For identification of polymorphisms, we used ESTs to design PCR primers for amplification from genomic DNA of different strains. We primarily amplified 3' UTR sequences, because they are less conserved than coding sequences and not interrupted by introns. The 3' UTRs are typically shorter than in mammals, as has been reported for other lower vertebrates [19]. This somewhat reduces the usefulness of 3' UTRs for identification of SNPs by resequencing of genomic DNA from different strains. Several EST libraries were constructed (Table 1) and some consisted of size-selected sub fractions (data not shown). In the different libraries, between 10 and 30 % of the cDNA sequences had 3' UTRs longer than 400 bp and those were given priority. The 3' end of the coding sequence was included where required to produce fragments about 400 to 500 bp in length. In many instances, PCR amplification and sequencing revealed that the 3' ends of coding regions contained short (< 100 bp) introns. A comparison of ESTs from different strains reveals that, as expected, coding sequences are less polymorphic than the 3' UTRs.

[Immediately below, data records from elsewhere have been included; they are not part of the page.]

import Summits.AtomisticToContinuum.Crystallization.Theses.FluxTubeKepler
import Summits.AtomisticToContinuum.Crystallization.Theorems.FluxTubeKeplerFluxCellKeplerSplit

/-!
# Line `split-thomson` — skeleton for the BC2-redirect piece X₁ = `FluxTubeDomination` of crux `FluxTubeKepler.FluxCellKepler`

Crux (after `route edit --split FluxCellKepler`): `FluxTubeDomination` = Thomson's principle in
`ℝ⁸ = ℝ³ × ℝ⁵` for arbitrary admissible fields, localised to pairwise disjoint measurable cells:
`Σ_i Σ_(j≠i) r_ij⁻⁶ ≤ 2π⁴ Σ_i (∫_(Ω_i×ℝ⁵) ‖G‖² − t_a(x_i))` for every `L²` field `G` on `ℝ⁸`
vanishing off the tubes with weak divergence = total smeared charge.  The cut follows the classical
proof: NEWTON (the free field of the smeared charges has energy `≥ Σ_i t_a(x_i) + (2π⁴)⁻¹ ΣΣ r⁻⁶`,
disjoint smeared balls interacting as point charges for the kernel `|y|⁻⁶ = 2π⁴ Φ₈`) and
THOMSON (a weak gradient with the same divergence is the `L²`-shortest field; localisation to the
disjoint tubes by additivity of the integral).  Stubs:

* `stub_trueFieldLowerBound` (L) — existence of the free field `E_true` of the total smeared charge
  as an `L²` field with the prescribed weak divergence, `L²`-ORTHOGONAL to every weakly
  divergence-free `L²` field (it is the weak gradient `∇(Φ₈ ∗ ρ_total)`, `∇u ~ |y|⁻⁷ ∈ L²(ℝ⁸)`,
  density of `C¹_c` in `Ḣ¹`), with the Newton lower bound
  `Σ_i t_a(x_i) + (2π⁴)⁻¹ Σ_i site₆(x)_i ≤ ∫ ‖E_true‖²` (self terms `≥ t_a` because `t_a` is an
  infimum over a class containing each single-charge field; cross terms `= Φ₈(x_i − x_j)` exactly by
  the mean-value property on disjoint balls, `2a < r_ij`).
* `stub_confinedEnergyBound` (M) — `L²` Pythagoras + localisation: if `E` is orthogonal to weakly
  divergence-free fields and `G` has the same weak divergence and vanishes off pairwise disjoint
  measurable tubes, then `∫‖E‖² ≤ Σ_i ∫_(tube_i) ‖G‖²` (`‖G‖² = ‖E‖² + ‖G−E‖² + 2⟪E, G−E⟫`,
  the cross term integrates to `0`; `∫_(ℝ⁸) ‖G‖² = Σ_i ∫_(tube_i) ‖G‖²`).

`FluxTubeDomination_of : stub₁ → stub₂ → FluxTubeDomination` is sorry-free (algebra).
-/

/-! ### Stand-in for the child decl (the split is filed, not yet applied)
`FluxTubeDomination` below is VERBATIM the statement filed for the child `FluxTubeKepler.FluxTubeDomination`
in `children.json` (= hypothesis `h₁` of the landed assembly `FluxCellKeplerSplit.FluxCellKepler_of_subs`,
p168076; `feeds_assembly` certifies this by `exact`).  Once `route edit --split FluxCellKepler` is applied,
delete the stand-in and let `FluxTubeDomination_of` conclude the route decl. -/

namespace Summit.AtomisticToContinuum.Crystallization.Cruxes.FluxCellKepler.SplitThomson

open scoped BigOperators
open MeasureTheory Literature.MathematicalPhysics.StatisticalMechanics

/-- STAND-IN (verbatim the filed child statement `FluxTubeKepler.FluxTubeDomination`). [conjecture] -/
def FluxTubeDomination : Prop :=
  let ι : EuclideanSpace ℝ (Fin 3) → EuclideanSpace ℝ (Fin 8) := fun v => (EuclideanSpace.equiv (Fin 8) ℝ).symm (fun k => if h : (k : ℕ) < 3 then v ⟨k, h⟩ else 0); let π : EuclideanSpace ℝ (Fin 8) → EuclideanSpace ℝ (Fin 3) := fun y => (EuclideanSpace.equiv (Fin 3) ℝ).symm (fun k => y (Fin.castLE (by norm_num) k)); let t : ℝ → EuclideanSpace ℝ (Fin 3) → ℝ := fun a x₀ => sInf {e : ℝ | ∃ F : EuclideanSpace ℝ (Fin 8) → EuclideanSpace ℝ (Fin 8), MemLp F 2 volume ∧ (∀ φ : EuclideanSpace ℝ (Fin 8) → ℝ, ContDiff ℝ 1 φ → HasCompactSupport φ → ∫ y, inner ℝ (F y) (gradient φ y) = -(((volume (Metric.ball (ι x₀) a)).toReal)⁻¹ * ∫ y in Metric.ball (ι x₀) a, φ y)) ∧ e = ∫ y, ‖F y‖ ^ 2}; ∀ a : ℝ, 0 < a → ∀ (N : ℕ) (x : Fin N → EuclideanSpace ℝ (Fin 3)), (∀ i j, i ≠ j → 2 * a < dist (x i) (x j)) → ∀ (Ω : Fin N → Set (EuclideanSpace ℝ (Fin 3))) (G : EuclideanSpace ℝ (Fin 8) → EuclideanSpace ℝ (Fin 8)), (Pairwise fun i j => Disjoint (Ω i) (Ω j)) → (∀ i, MeasurableSet (Ω i)) → MemLp G 2 volume → (∀ y, π y ∉ (⋃ i, Ω i) → G y = 0) → (∀ φ : EuclideanSpace ℝ (Fin 8) → ℝ, ContDiff ℝ 1 φ → HasCompactSupport φ → ∫ y, inner ℝ (G y) (gradient φ y) = -∑ i, ((volume (Metric.ball (ι (x i)) a)).toReal)⁻¹ * ∫ y in Metric.ball (ι (x i)) a, φ y) → ∑ i, siteEnergy (fun r => (r⁻¹) ^ 6) x i ≤ 2 * Real.pi ^ 4 * ∑ i, ((∫ y in {y | π y ∈ Ω i}, ‖G y‖ ^ 2) - t a (x i))

/-- **Stub 1 — the free field and Newton's lower bound** (see module docstring). [folklore] -/
theorem stub_trueFieldLowerBound :
    let ι : EuclideanSpace ℝ (Fin 3) → EuclideanSpace ℝ (Fin 8) := fun v => (EuclideanSpace.equiv (Fin 8) ℝ).symm (fun k => if h : (k : ℕ) < 3 then v ⟨k, h⟩ else 0); let π : EuclideanSpace ℝ (Fin 8) → EuclideanSpace ℝ (Fin 3) := fun y => (EuclideanSpace.equiv (Fin 3) ℝ).symm (fun k => y (Fin.castLE (by norm_num) k)); let t : ℝ → EuclideanSpace ℝ (Fin 3) → ℝ := fun a x₀ => sInf {e : ℝ | ∃ F : EuclideanSpace ℝ (Fin 8) → EuclideanSpace ℝ (Fin 8), MemLp F 2 volume ∧ (∀ φ : EuclideanSpace ℝ (Fin 8) → ℝ, ContDiff ℝ 1 φ → HasCompactSupport φ → ∫ y, inner ℝ (F y) (gradient φ y) = -(((volume (Metric.ball (ι x₀) a)).toReal)⁻¹ * ∫ y in Metric.ball (ι x₀) a, φ y)) ∧ e = ∫ y, ‖F y‖ ^ 2}; ∀ a : ℝ, 0 < a → ∀ (N : ℕ) (x : Fin N → EuclideanSpace ℝ (Fin 3)), (∀ i j, i ≠ j → 2 * a < dist (x i) (x j)) → ∃ E : EuclideanSpace ℝ (Fin 8) → EuclideanSpace ℝ (Fin 8), MemLp E 2 volume ∧ (∀ φ : EuclideanSpace ℝ (Fin 8) → ℝ, ContDiff ℝ 1 φ → HasCompactSupport φ → ∫ y, inner ℝ (E y) (gradient φ y) = -∑ i, ((volume (Metric.ball (ι (x i)) a)).toReal)⁻¹ * ∫ y in Metric.ball (ι (x i)) a, φ y) ∧ (∀ H : EuclideanSpace ℝ (Fin 8) → EuclideanSpace ℝ (Fin 8), MemLp H 2 volume → (∀ φ : EuclideanSpace ℝ (Fin 8) → ℝ, ContDiff ℝ 1 φ → HasCompactSupport φ → ∫ y, inner ℝ (H y) (gradient φ y) = 0) → ∫ y, inner ℝ (E y) (H y) = 0) ∧ ∑ i, t a (x i) + (2 * Real.pi ^ 4)⁻¹ * ∑ i, siteEnergy (fun r => (r⁻¹) ^ 6) x i ≤ ∫ y, ‖E y‖ ^ 2 := by
  sorry

/-- **Stub 2 — confined-energy bound (L² Pythagoras + additivity over disjoint measurable tubes)**
(see module docstring). [folklore] -/
theorem stub_confinedEnergyBound :
    let π : EuclideanSpace ℝ (Fin 8) → EuclideanSpace ℝ (Fin 3) := fun y => (EuclideanSpace.equiv (Fin 3) ℝ).symm (fun k => y (Fin.castLE (by norm_num) k)); ∀ (N : ℕ) (Ω : Fin N → Set (EuclideanSpace ℝ (Fin 3))) (E G : EuclideanSpace ℝ (Fin 8) → EuclideanSpace ℝ (Fin 8)), (Pairwise fun i j => Disjoint (Ω i) (Ω j)) → (∀ i, MeasurableSet (Ω i)) → MemLp E 2 volume → MemLp G 2 volume → (∀ H : EuclideanSpace ℝ (Fin 8) → EuclideanSpace ℝ (Fin 8), MemLp H 2 volume → (∀ φ : EuclideanSpace ℝ (Fin 8) → ℝ, ContDiff ℝ 1 φ → HasCompactSupport φ → ∫ y, inner ℝ (H y) (gradient φ y) = 0) → ∫ y, inner ℝ (E y) (H y) = 0) → (∀ φ : EuclideanSpace ℝ (Fin 8) → ℝ, ContDiff ℝ 1 φ → HasCompactSupport φ → ∫ y, inner ℝ (E y) (gradient φ y) = ∫ y, inner ℝ (G y) (gradient φ y)) → (∀ y, π y ∉ (⋃ i, Ω i) → G y = 0) → ∫ y, ‖E y‖ ^ 2 ≤ ∑ i, ∫ y in {y | π y ∈ Ω i}, ‖G y‖ ^ 2 := by
  sorry

/-- Statement of `stub_trueFieldLowerBound` (verbatim). [folklore] -/
def Sig.stub_trueFieldLowerBound : Prop :=
  let ι : EuclideanSpace ℝ (Fin 3) → EuclideanSpace ℝ (Fin 8) := fun v => (EuclideanSpace.equiv (Fin 8) ℝ).symm (fun k => if h : (k : ℕ) < 3 then v ⟨k, h⟩ else 0); let π : EuclideanSpace ℝ (Fin 8) → EuclideanSpace ℝ (Fin 3) := fun y => (EuclideanSpace.equiv (Fin 3) ℝ).symm (fun k => y (Fin.castLE (by norm_num) k)); let t : ℝ → EuclideanSpace ℝ (Fin 3) → ℝ := fun a x₀ => sInf {e : ℝ | ∃ F : EuclideanSpace ℝ (Fin 8) → EuclideanSpace ℝ (Fin 8), MemLp F 2 volume ∧ (∀ φ : EuclideanSpace ℝ (Fin 8) → ℝ, ContDiff ℝ 1 φ → HasCompactSupport φ → ∫ y, inner ℝ (F y) (gradient φ y) = -(((volume (Metric.ball (ι x₀) a)).toReal)⁻¹ * ∫ y in Metric.ball (ι x₀) a, φ y)) ∧ e = ∫ y, ‖F y‖ ^ 2}; ∀ a : ℝ, 0 < a → ∀ (N : ℕ) (x : Fin N → EuclideanSpace ℝ (Fin 3)), (∀ i j, i ≠ j → 2 * a < dist (x i) (x j)) → ∃ E : EuclideanSpace ℝ (Fin 8) → EuclideanSpace ℝ (Fin 8), MemLp E 2 volume ∧ (∀ φ : EuclideanSpace ℝ (Fin 8) → ℝ, ContDiff ℝ 1 φ → HasCompactSupport φ → ∫ y, inner ℝ (E y) (gradient φ y) = -∑ i, ((volume (Metric.ball (ι (x i)) a)).toReal)⁻¹ * ∫ y in Metric.ball (ι (x i)) a, φ y) ∧ (∀ H : EuclideanSpace ℝ (Fin 8) → EuclideanSpace ℝ (Fin 8), MemLp H 2 volume → (∀ φ : EuclideanSpace ℝ (Fin 8) → ℝ, ContDiff ℝ 1 φ → HasCompactSupport φ → ∫ y, inner ℝ (H y) (gradient φ y) = 0) → ∫ y, inner ℝ (E y) (H y) = 0) ∧ ∑ i, t a (x i) + (2 * Real.pi ^ 4)⁻¹ * ∑ i, siteEnergy (fun r => (r⁻¹) ^ 6) x i ≤ ∫ y, ‖E y‖ ^ 2

/-- Statement of `stub_confinedEnergyBound` (verbatim). [folklore] -/
def Sig.stub_confinedEnergyBound : Prop :=
  let π : EuclideanSpace ℝ (Fin 8) → EuclideanSpace ℝ (Fin 3) := fun y => (EuclideanSpace.equiv (Fin 3) ℝ).symm (fun k => y (Fin.castLE (by norm_num) k)); ∀ (N : ℕ) (Ω : Fin N → Set (EuclideanSpace ℝ (Fin 3))) (E G : EuclideanSpace ℝ (Fin 8) → EuclideanSpace ℝ (Fin 8)), (Pairwise fun i j => Disjoint (Ω i) (Ω j)) → (∀ i, MeasurableSet (Ω i)) → MemLp E 2 volume → MemLp G 2 volume → (∀ H : EuclideanSpace ℝ (Fin 8) → EuclideanSpace ℝ (Fin 8), MemLp H 2 volume → (∀ φ : EuclideanSpace ℝ (Fin 8) → ℝ, ContDiff ℝ 1 φ → HasCompactSupport φ → ∫ y, inner ℝ (H y) (gradient φ y) = 0) → ∫ y, inner ℝ (E y) (H y) = 0) → (∀ φ : EuclideanSpace ℝ (Fin 8) → ℝ, ContDiff ℝ 1 φ → HasCompactSupport φ → ∫ y, inner ℝ (E y) (gradient φ y) = ∫ y, inner ℝ (G y) (gradient φ y)) → (∀ y, π y ∉ (⋃ i, Ω i) → G y = 0) → ∫ y, ‖E y‖ ^ 2 ≤ ∑ i, ∫ y in {y | π y ∈ Ω i}, ‖G y‖ ^ 2

/-- **Assembly** (sorry-free): the crux `FluxTubeKepler.FluxTubeDomination` BY NAME from the two stub
statements: take `E_true` from stub 1; stubs 1/2 give
`Σ t + (2π⁴)⁻¹ Σ site₆ ≤ ∫‖E_true‖² ≤ Σ_i ∫_(tube_i) ‖G‖²`; multiply by `2π⁴ > 0`. [folklore] -/
theorem FluxTubeDomination_of (h₁ : Sig.stub_trueFieldLowerBound) (h₂ : Sig.stub_confinedEnergyBound) :
    FluxTubeDomination := by
  dsimp only [Sig.stub_trueFieldLowerBound, Sig.stub_confinedEnergyBound,
    FluxTubeDomination] at h₁ h₂ ⊢
  intro a ha N x hsep Ω G hdisj hmeas hG hvan hdiv
  obtain ⟨E, hE, hEdiv, horth, hlow⟩ := h₁ a ha N x hsep
  have hEG : ∀ φ : EuclideanSpace ℝ (Fin 8) → ℝ, ContDiff ℝ 1 φ → HasCompactSupport φ →
      ∫ y, inner ℝ (E y) (gradient φ y) = ∫ y, inner ℝ (G y) (gradient φ y) := by
    intro φ h1φ h2φ
    rw [hEdiv φ h1φ h2φ, hdiv φ h1φ h2φ]
  have hb := h₂ N Ω E G hdisj hmeas hE hG horth hEG hvan
  have hpos : (0 : ℝ) < 2 * Real.pi ^ 4 := by positivity
  rw [Finset.sum_sub_distrib]
  have hkey : (2 * Real.pi ^ 4)⁻¹ * ∑ i, siteEnergy (fun r => (r⁻¹) ^ 6) x i
      ≤ (∑ i, ∫ y in {y | (fun y => (EuclideanSpace.equiv (Fin 3) ℝ).symm (fun k => y (Fin.castLE (by norm_num) k))) y ∈ Ω i}, ‖G y‖ ^ 2) - ∑ i, (fun a x₀ => sInf {e : ℝ | ∃ F : EuclideanSpace ℝ (Fin 8) → EuclideanSpace ℝ (Fin 8), MemLp F 2 volume ∧ (∀ φ : EuclideanSpace ℝ (Fin 8) → ℝ, ContDiff ℝ 1 φ → HasCompactSupport φ → ∫ y, inner ℝ (F y) (gradient φ y) = -(((volume (Metric.ball ((fun v => (EuclideanSpace.equiv (Fin 8) ℝ).symm (fun k => if h : (k : ℕ) < 3 then v ⟨k, h⟩ else 0)) x₀) a)).toReal)⁻¹ * ∫ y in Metric.ball ((fun v => (EuclideanSpace.equiv (Fin 8) ℝ).symm (fun k => if h : (k : ℕ) < 3 then v ⟨k, h⟩ else 0)) x₀) a, φ y)) ∧ e = ∫ y, ‖F y‖ ^ 2}) a (x i) := by
    linarith
  calc ∑ i, siteEnergy (fun r => (r⁻¹) ^ 6) x i
      = 2 * Real.pi ^ 4 * ((2 * Real.pi ^ 4)⁻¹ * ∑ i, siteEnergy (fun r => (r⁻¹) ^ 6) x i) := by
        field_simp
    _ ≤ _ := mul_le_mul_of_nonneg_left hkey hpos.le

/-- **The closed skeleton instance**: the crux by name from the declared stubs (the only `sorry`s). -/
theorem FluxTubeDomination_skeleton :
    FluxTubeDomination :=
  FluxTubeDomination_of stub_trueFieldLowerBound stub_confinedEnergyBound

/-- **The stand-in feeds the landed assembly**: `FluxTubeDomination` (this file) and the filed sibling
statement `RealisedCellKepler` give the parent crux `FluxTubeKepler.FluxCellKepler` by the landed
`FluxCellKeplerSplit.FluxCellKepler_of_subs` (p168076) — by `exact`, so the stand-in is verbatim. [folklore] -/
theorem feeds_assembly (h₁ : FluxTubeDomination)
    (h₂ : let ι : EuclideanSpace ℝ (Fin 3) → EuclideanSpace ℝ (Fin 8) := fun v => (EuclideanSpace.equiv (Fin 8) ℝ).symm (fun k => if h : (k : ℕ) < 3 then v ⟨k, h⟩ else 0); let π : EuclideanSpace ℝ (Fin 8) → EuclideanSpace ℝ (Fin 3) := fun y => (EuclideanSpace.equiv (Fin 3) ℝ).symm (fun k => y (Fin.castLE (by norm_num) k)); let t : ℝ → EuclideanSpace ℝ (Fin 3) → ℝ := fun a x₀ => sInf {e : ℝ | ∃ F : EuclideanSpace ℝ (Fin 8) → EuclideanSpace ℝ (Fin 8), MemLp F 2 volume ∧ (∀ φ : EuclideanSpace ℝ (Fin 8) → ℝ, ContDiff ℝ 1 φ → HasCompactSupport φ → ∫ y, inner ℝ (F y) (gradient φ y) = -(((volume (Metric.ball (ι x₀) a)).toReal)⁻¹ * ∫ y in Metric.ball (ι x₀) a, φ y)) ∧ e = ∫ y, ‖F y‖ ^ 2}; ∃ (R₁ : ℝ) (τ : Finset (EuclideanSpace ℝ (Fin 3)) → ℝ), (∀ (N : ℕ) (x : Fin N → EuclideanSpace ℝ (Fin 3)), Function.Injective x → ∃ a : ℝ, 0 < a ∧ (∀ i j, i ≠ j → 2 * a < dist (x i) (x j)) ∧ ∃ (Ω : Fin N → Set (EuclideanSpace ℝ (Fin 3))) (G : EuclideanSpace ℝ (Fin 8) → EuclideanSpace ℝ (Fin 8)), (Pairwise fun i j => Disjoint (Ω i) (Ω j)) ∧ (∀ i, MeasurableSet (Ω i)) ∧ MemLp G 2 volume ∧ (∀ y, π y ∉ (⋃ i, Ω i) → G y = 0) ∧ (∀ φ : EuclideanSpace ℝ (Fin 8) → ℝ, ContDiff ℝ 1 φ → HasCompactSupport φ → ∫ y, inner ℝ (G y) (gradient φ y) = -∑ i, ((volume (Metric.ball (ι (x i)) a)).toReal)⁻¹ * ∫ y in Metric.ball (ι (x i)) a, φ y) ∧ ∀ i, 2 * Real.pi ^ 4 * ((∫ y in {y | π y ∈ Ω i}, ‖G y‖ ^ 2) - t a (x i)) ≤ τ ((Finset.univ.filter fun j : Fin N => dist (x j) (x i) ≤ R₁).image fun j => x j - x i)) ∧ (∀ δ : ℝ, 0 < δ → ∀ R η : ℝ, 0 < R → 0 < η → ∃ c : ℝ, 0 < c ∧ ∀ (N : ℕ) (x : Fin N → EuclideanSpace ℝ (Fin 3)), Function.Injective x → (∀ i j, i ≠ j → δ ≤ dist (x i) (x j)) → c * (Nat.card {i : Fin N // ¬ ∃ a : ℝ, 47 / 50 ≤ a ∧ a ≤ 1 ∧ ∃ (A : EuclideanSpace ℝ (Fin 3) →ₗᵢ[ℝ] EuclideanSpace ℝ (Fin 3)) (s : ℤ → ℤ) (z : ℤ → ℝ), IsHaggSeq s ∧ (∀ m : ℤ, 39 / 50 * a ≤ z (m + 1) - z m ∧ z (m + 1) - z m ≤ 17 / 20 * a) ∧ let S : Set (EuclideanSpace ℝ (Fin 3)) := {p | ∃ m k l : ℤ, p = A (((k : ℝ) • triangularVec₁ a) + ((l : ℝ) • triangularVec₂ a) + ((haggLabel s m : ℝ) • barlowOffset a) + (z m • layerNormal 1))}; (∀ p ∈ S, ‖p‖ ≤ R → ∃ j : Fin N, dist (x j - x i) p ≤ η) ∧ (∀ j : Fin N, ‖x j - x i‖ ≤ R → ∃ p ∈ S, dist (x j - x i) p ≤ η)} : ℝ) ≤ ∑ i, ((1 / 24 : ℝ) * siteEnergy (fun r => (r⁻¹) ^ 12) x i - (1 / 12 : ℝ) * τ ((Finset.univ.filter fun j : Fin N => dist (x j) (x i) ≤ R₁).image fun j => x j - x i)) - (N : ℝ) * ⨅ Q : PeriodicConfiguration 3, Q.energyPerParticle lennardJones)) :
    Summit.AtomisticToContinuum.Crystallization.Theses.FluxTubeKepler.FluxCellKepler :=
  Summit.AtomisticToContinuum.Crystallization.Theorems.FluxCellKeplerSplit.FluxCellKepler_of_subs h₁ h₂

end Summit.AtomisticToContinuum.Crystallization.Cruxes.FluxCellKepler.SplitThomson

Some primers that were designed to flank an intron were also used, yet their efficient design required prediction of the most likely exon-intron boundaries by alignment of the ESTs to genomic sequences from other fish species, and the length of the resulting PCR products was unpredictable. Aside from SNPs, 3' UTRs and introns also contained short insertions and deletions (indels) at lower frequency (about 20% of all polymorphisms). Of these indels, about 60 % were found as parts of either short tandem repeat polymorphisms or of homopolymer stretches (data not shown).

A second MySQL database was established for the management of the strain-specific markers and was linked to the EST database. From the marker database information can be retrieved on the reference clone, the primer pairs used, type (SNP, indel), and position of polymorphisms between genomic sequences of the different guppy strains. The marker database can also accommodate information on available assays for these polymorphisms. So far, these are mainly MALDI TOF assays developed for high throughput detection of SNP markers [20]. All multiple alignments of genomic and cDNA sequences that had been generated for polymorphism detection [21] were loaded into the multiple SNP query tool (MSQT), a database used for SNP assay development, especially for design of strain-specific assays (Warthmann, Fitz and Weigel, submitted).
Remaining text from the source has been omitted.